If you've read the New York Times article about the dearth of women with bylines or in top editorial positions — not only at the Times but in papers all over the country — things look grim. According to a 2015 Women's Media Center study, women made up only 37 percent of newsrooms and garnered roughly the same percentage of bylines. Only 13 percent of papers had even one woman among their top editors. Our local print media sphere is a bit of an anomaly with virtual one-woman shops like Kym Kemp's Redheaded Blackbelt news site and Caroline Titus' Ferndale Enterprise. The North Coast Journal, founded by a trio of women, is an outlier, too. When the Journal's publisher Judy Hodgson started the paper with Carolyn Fernandez and Rose Welsh, they were practically unicorns. Twenty-six years later, women are still playing key roles here. As arts and features editor, I share co-editorship with Thadeus Greenson, the Journal's news editor. Our production and sales departments are helmed by women. Four of our five full-time editorial staff members are female. And if you scan our bylines in any given week, staff and freelance alike, you will likely find even numbers of men and women contributing. We go a day without women and the wheels come off this thing.

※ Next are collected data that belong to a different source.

import Literature.Computability.Complexity.LupanovBound
import Literature.Computability.Complexity.CircuitClassesProofs
import Literature.InformationTheory.Coding.BCHExplicit
import HarnessLib

/-!
# `GF(2)`-linear and `GF(2)`-affine maps as XOR circuits; coordinates of `GF(2^{M+1})`

Toolkit for the worst-case-to-average-case reduction of `WorstCaseToMild.lean` (Arora–Barak 2009,
Thm. 19.21 / Babai–Fortnow–Nisan–Wigderson 1993: self-correction of the low-degree extension over a
field of characteristic `2`), where every piece of field arithmetic the corrector performs —
`x + t_a y` for fixed nodes `t_a`, the Lagrange combination `Σ λ_a v_a` with fixed weights — is
`GF(2)`-LINEAR in the bit coordinates and hence an XOR circuit (Vollmer 1999, §1.2: parity has
linear-size `B₂`-circuits):

* `bitZ`/`zBit` — `Bool ↔ ZMod 2`; `bitZ_parityFin` — the XOR chain `parityFin` (`LupanovBound.lean`)
  sums in `ZMod 2`;
* `cktSize_linearForm`, `cktSize_linearForm'`, `cktSize_linearMap`, `cktSize_xorConst`,
  `cktSize_affineMap` — a linear form costs `≤ |ι| + 1` gates, a linear map into `κ` outputs
  `≤ |κ| (|ι| + 1)`, an affine map `≤ |κ| (|ι| + 2)`;
* `encF M`/`decF M` — the coordinates of `GF2 M = 𝔽₂[X]/(f_M)` (`InformationTheory/Coding/BCHExplicit.lean`)
  in its power basis and back (`decF_encF`, `encF_decF`, `encF_injective`), `encF_add`,
  `encF_linearMap` (coordinates of a `GF(2)`-linear image are a matrix product; multiplication by a
  constant is Mathlib's `LinearMap.mulLeft`).

## References

* H. Vollmer, *Introduction to Circuit Complexity*, Springer 1999, §1.2 [Vollmer1999].
* R. J. McEliece, *The Theory of Information and Coding*, 2nd ed., CUP 2002, Ch. 9 §9.1 (field
  elements as coefficient tuples) [Mceliece2002].
-/

noncomputable section

namespace Literature.Computability.Complexity

open Finset

/-! ### Bits and `ZMod 2` -/

/-- A bit as an element of `ZMod 2`: Mathlib's `finTwoEquiv.symm` (`ZMod 2` is `Fin 2`). Tree copies of
this map to be deduplicated onto `finTwoEquiv` by a librarian pass: `GateEliminationAffineGates.boolToZMod2`,
`HadamardPCP.toZ`, `StockmeyerEstimator.bz`, `NaturalLearningPredictor.boolToZMod`, `MonotoneDNF.bitZ`. [folklore] -/
abbrev bitZ : Bool → ZMod 2 := finTwoEquiv.symm

/-- An element of `ZMod 2` as a bit: Mathlib's `finTwoEquiv`. [folklore] -/
abbrev zBit : ZMod 2 → Bool := finTwoEquiv

/-- `bitZ 1 = 1`. [folklore] -/
@[simp] theorem bitZ_true : bitZ true = 1 := rfl

/-- `bitZ 0 = 0`. [folklore] -/
@[simp] theorem bitZ_false : bitZ false = 0 := rfl

/-- `zBit` inverts `bitZ` (`Equiv.apply_symm_apply`). [folklore] -/
@[simp] theorem zBit_bitZ (b : Bool) : zBit (bitZ b) = b := finTwoEquiv.apply_symm_apply b

/-- `bitZ` inverts `zBit` (`Equiv.symm_apply_apply`). [folklore] -/
@[simp] theorem bitZ_zBit (a : ZMod 2) : bitZ (zBit a) = a := finTwoEquiv.symm_apply_apply a

/-- `bitZ` of an XOR is the sum. [folklore] -/
theorem bitZ_xor (b c : Bool) : bitZ (xor b c) = bitZ b + bitZ c := by
  cases b <;> cases c <;> decide

/-- `zBit` of a sum is the XOR. [folklore] -/
theorem zBit_add (a b : ZMod 2) : zBit (a + b) = xor (zBit a) (zBit b) := by
  fin_cases a <;> fin_cases b <;> decide

/-! ### Parities -/

/-- The XOR chain `parityFin` computes the sum in `ZMod 2`. [folklore] -/
theorem bitZ_parityFin : ∀ (M : ℕ) (z : Fin M → Bool), bitZ (parityFin M z) = ∑ j, bitZ (z j)
  | 0, z => by simp [parityFin]
  | M + 1, z => by
    rw [parityFin, bitZ_xor, bitZ_parityFin M, Fin.sum_univ_castSucc]

/-- **A `GF(2)`-linear form is an XOR circuit**: `x ↦ Σᵢ cᵢ xᵢ` (as a bit) costs `≤ a + 1` gates
over `B₂` (an XOR chain over the support of `c`). [cite: Vollmer1999, §1.2] -/
theorem cktSize_linearForm {a : ℕ} (c : Fin a → ZMod 2) :
    CktSize B2 (fun (x : Fin a → Bool) (_ : Unit) => zBit (∑ i, c i * bitZ (x i))) (a + 1) := by
  classical
  -- the support, enumerated
  set S : Finset (Fin a) := univ.filter fun i => c i = 1 with hS
  set e := S.equivFin with he
  have h := (cktSize_parityFin S.card).rewire (ι' := Fin a) (fun j => (e.symm j : Fin a))
  refine (h.of_le (by have := card_le_univ S; rw [Fintype.card_fin] at this; omega)).congr fun x _ => ?_
  -- both sides are `zBit` of the same sum
  have hc : ∀ i, c i = 0 ∨ c i = 1 := fun i => by
    generalize c i = t
    fin_cases t
    · exact Or.inl rfl
    · exact Or.inr rfl
  have hsum : ∑ i, c i * bitZ (x i) = ∑ i ∈ S, bitZ (x i) := by
    rw [← Finset.sum_filter_add_sum_filter_not univ (fun i => c i = 1)]
    have h0 : ∑ i ∈ univ.filter (fun i => ¬ c i = 1), c i * bitZ (x i) = 0 :=
      Finset.sum_eq_zero fun i hi => by
        rcases hc i with h | h
        · rw [h, zero_mul]
        · exact absurd h (mem_filter.1 hi).2
    rw [h0, add_zero, hS]
    exact Finset.sum_congr rfl fun i hi => by rw [(mem_filter.1 hi).2, one_mul]
  rw [hsum, ← zBit_bitZ (parityFin _ _), bitZ_parityFin]
  congr 1
  rw [← Finset.sum_coe_sort S]
  exact Fintype.sum_equiv e.symm _ _ fun j => rfl

/-- A `GF(2)`-linear form on any finite index type is an XOR circuit of size `≤ |ι| + 1`.
[cite: Vollmer1999, §1.2] -/
theorem cktSize_linearForm' {ι : Type*} [Fintype ι] (c : ι → ZMod 2) :
    CktSize B2 (fun (x : ι → Bool) (_ : Unit) => zBit (∑ i, c i * bitZ (x i))) (Fintype.card ι + 1) := by
  classical
  set e := Fintype.equivFin ι
  have h := (cktSize_linearForm (fun j => c (e.symm j))).rewire (ι' := ι) (fun j => e.symm j)
  refine h.congr fun x _ => ?_
  congr 1
  exact Fintype.sum_equiv e.symm _ _ fun j => rfl

/-- **A `GF(2)`-linear map is an XOR circuit**: `x ↦ (Σᵢ A j i xᵢ)ⱼ` costs `≤ |κ| (|ι| + 1)` gates.
[cite: Vollmer1999, §1.2] -/
theorem cktSize_linearMap {ι κ : Type*} [Fintype ι] [Fintype κ] (A : κ → ι → ZMod 2) :
    CktSize B2 (fun (x : ι → Bool) (j : κ) => zBit (∑ i, A j i * bitZ (x i)))
      (Fintype.card κ * (Fintype.card ι + 1)) :=
  CktSize.pi_const fun j => cktSize_linearForm' (A j)

/-- Adding a constant bit costs at most one gate. [folklore] -/
theorem cktSize_xorConst {ι : Type*} (i : ι) (b : Bool) :
    CktSize B2 (fun (x : ι → Bool) (_ : Unit) => xor (x i) b) 1 := by
  cases b
  · exact ((CktSize.proj B2 fun _ : Unit => i).of_le (Nat.zero_le 1)).congr fun x _ => by simp
  · exact (cktSize_not i).congr fun x _ => by simp

/-- **A `GF(2)`-affine map is an XOR circuit**: `x ↦ (Σᵢ A j i xᵢ + vⱼ)ⱼ` costs
`≤ |κ| (|ι| + 2)` gates. [cite: Vollmer1999, §1.2] -/
theorem cktSize_affineMap {ι κ : Type*} [Fintype ι] [Fintype κ] (A : κ → ι → ZMod 2) (v : κ → ZMod 2) :
    CktSize B2 (fun (x : ι → Bool) (j : κ) => zBit (∑ i, A j i * bitZ (x i) + v j))
      (Fintype.card κ * (Fintype.card ι + 2)) := by
  refine CktSize.pi_const fun j => ?_
  have h := (cktSize_linearForm' (A j)).comp (cktSize_xorConst (ι := Unit) () (zBit (v j)))
  refine h.congr fun x _ => ?_
  rw [zBit_add, zBit]

/-! ### Coordinates of `GF(2^{M+1})` -/

section GF2

open Literature.InformationTheory.Coding

variable (M : ℕ)

/-- **Bit encoding of a field element**: its coordinates in the power basis `1, x, …, x^M` of
`GF(2^{M+1}) = 𝔽₂[X]/(f_M)` (`GF2.basis`, `BCHExplicit.lean`). [cite: Mceliece2002, Ch. 9 §9.1] -/
def encF (u : GF2 M) : Fin (M + 1) → Bool := fun l => zBit ((GF2.basis M).repr u l)

/-- **Decoding a bit vector to a field element.** [folklore] -/
def decF (w : Fin (M + 1) → Bool) : GF2 M := ∑ l, bitZ (w l) • GF2.basis M l

/-- `decF` inverts `encF`. [folklore] -/
@[simp] theorem decF_encF (u : GF2 M) : decF M (encF M u) = u := by
  unfold decF encF
  simp only [bitZ_zBit]
  exact (GF2.basis M).sum_repr u

/-- `encF` inverts `decF`. [folklore] -/
@[simp] theorem encF_decF (w : Fin (M + 1) → Bool) : encF M (decF M w) = w := by
  funext l
  unfold decF encF
  rw [map_sum]
  simp only [map_smul, Module.Basis.repr_self, Finsupp.coe_finsetSum, Finsupp.coe_smul, Finset.sum_apply,
    Pi.smul_apply, Finsupp.single_apply, smul_eq_mul, mul_ite, mul_one, mul_zero, Finset.sum_ite_eq',
    Finset.mem_univ, if_true, zBit_bitZ]

/-- `encF` is injective. [folklore] -/
theorem encF_injective : Function.Injective (encF M) := fun u v h => by
  rw [← decF_encF M u, h, decF_encF]

/-- Coordinates of a sum. [folklore] -/
theorem encF_add (u v : GF2 M) (l : Fin (M + 1)) : encF M (u + v) l = xor (encF M u l) (encF M v l) := by
  simp [encF, zBit_add]

/-- **Coordinates of a `GF(2)`-linear image are a matrix product of the coordinates.** [folklore] -/
theorem encF_linearMap (φ : GF2 M →ₗ[ZMod 2] GF2 M) (u : GF2 M) (j : Fin (M + 1)) :
    encF M (φ u) j = zBit (∑ i, (GF2.basis M).repr (φ (GF2.basis M i)) j * bitZ (encF M u i)) := by
  unfold encF
  simp only [bitZ_zBit]
  congr 1
  conv_lhs => rw [← (GF2.basis M).sum_repr u, map_sum, map_sum]
  simp only [map_smul, Finsupp.coe_finsetSum, Finsupp.coe_smul, Finset.sum_apply, Pi.smul_apply, smul_eq_mul]
  exact Finset.sum_congr rfl fun i _ => mul_comm _ _

end GF2

end Literature.Computability.Complexity

end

We still have a long way to go in terms of representing Humboldt and telling its stories, particularly in terms of people of color and the LGBTQ community. (Freelance writers: Hit me up.) But stats aren't the goal of media diversity. Finding and bringing forth the issues, stories and real voices of the people — all the people — in our county is. And like bringing women into the newsroom, it doesn't happen by accident.

So much happened before we — the women of today — got here. It started before any conversations about equal pay — still dismal across our industry and others, particularly for women of color — or who gets mentored or promoted. In order for us to do our jobs, we needed more than just individual skill and motivation. The breadth of work that the women before us had to accomplish just so we could receive educations — much less even a narrow shot in a traditionally white, male workplace — is staggering. Did your mother work outside the home? Call her and ask what that was like. Then imagine planning a career without birth control and an abstinence-only sex education.

Despite our scarcity on contemporary front pages, women have been in the American news game since the beginning. It was Mary Katherine Goddard, publisher of the Maryland Journal, who broke the story of who signed the Declaration of Independence in 1777. There were abolitionists, women's rights advocates and civil rights activists like African-American writer Ida B. Wells-Barnett, who exposed the horrors of lynchings in the South. There were intrepid investigative journalists like Nellie Bly, who in 1887 went undercover as a patient in an insane asylum to expose its horrendous abuses. There are plenty of stories of angry men busting up women's printing presses, too. (Watch your six, Titus.)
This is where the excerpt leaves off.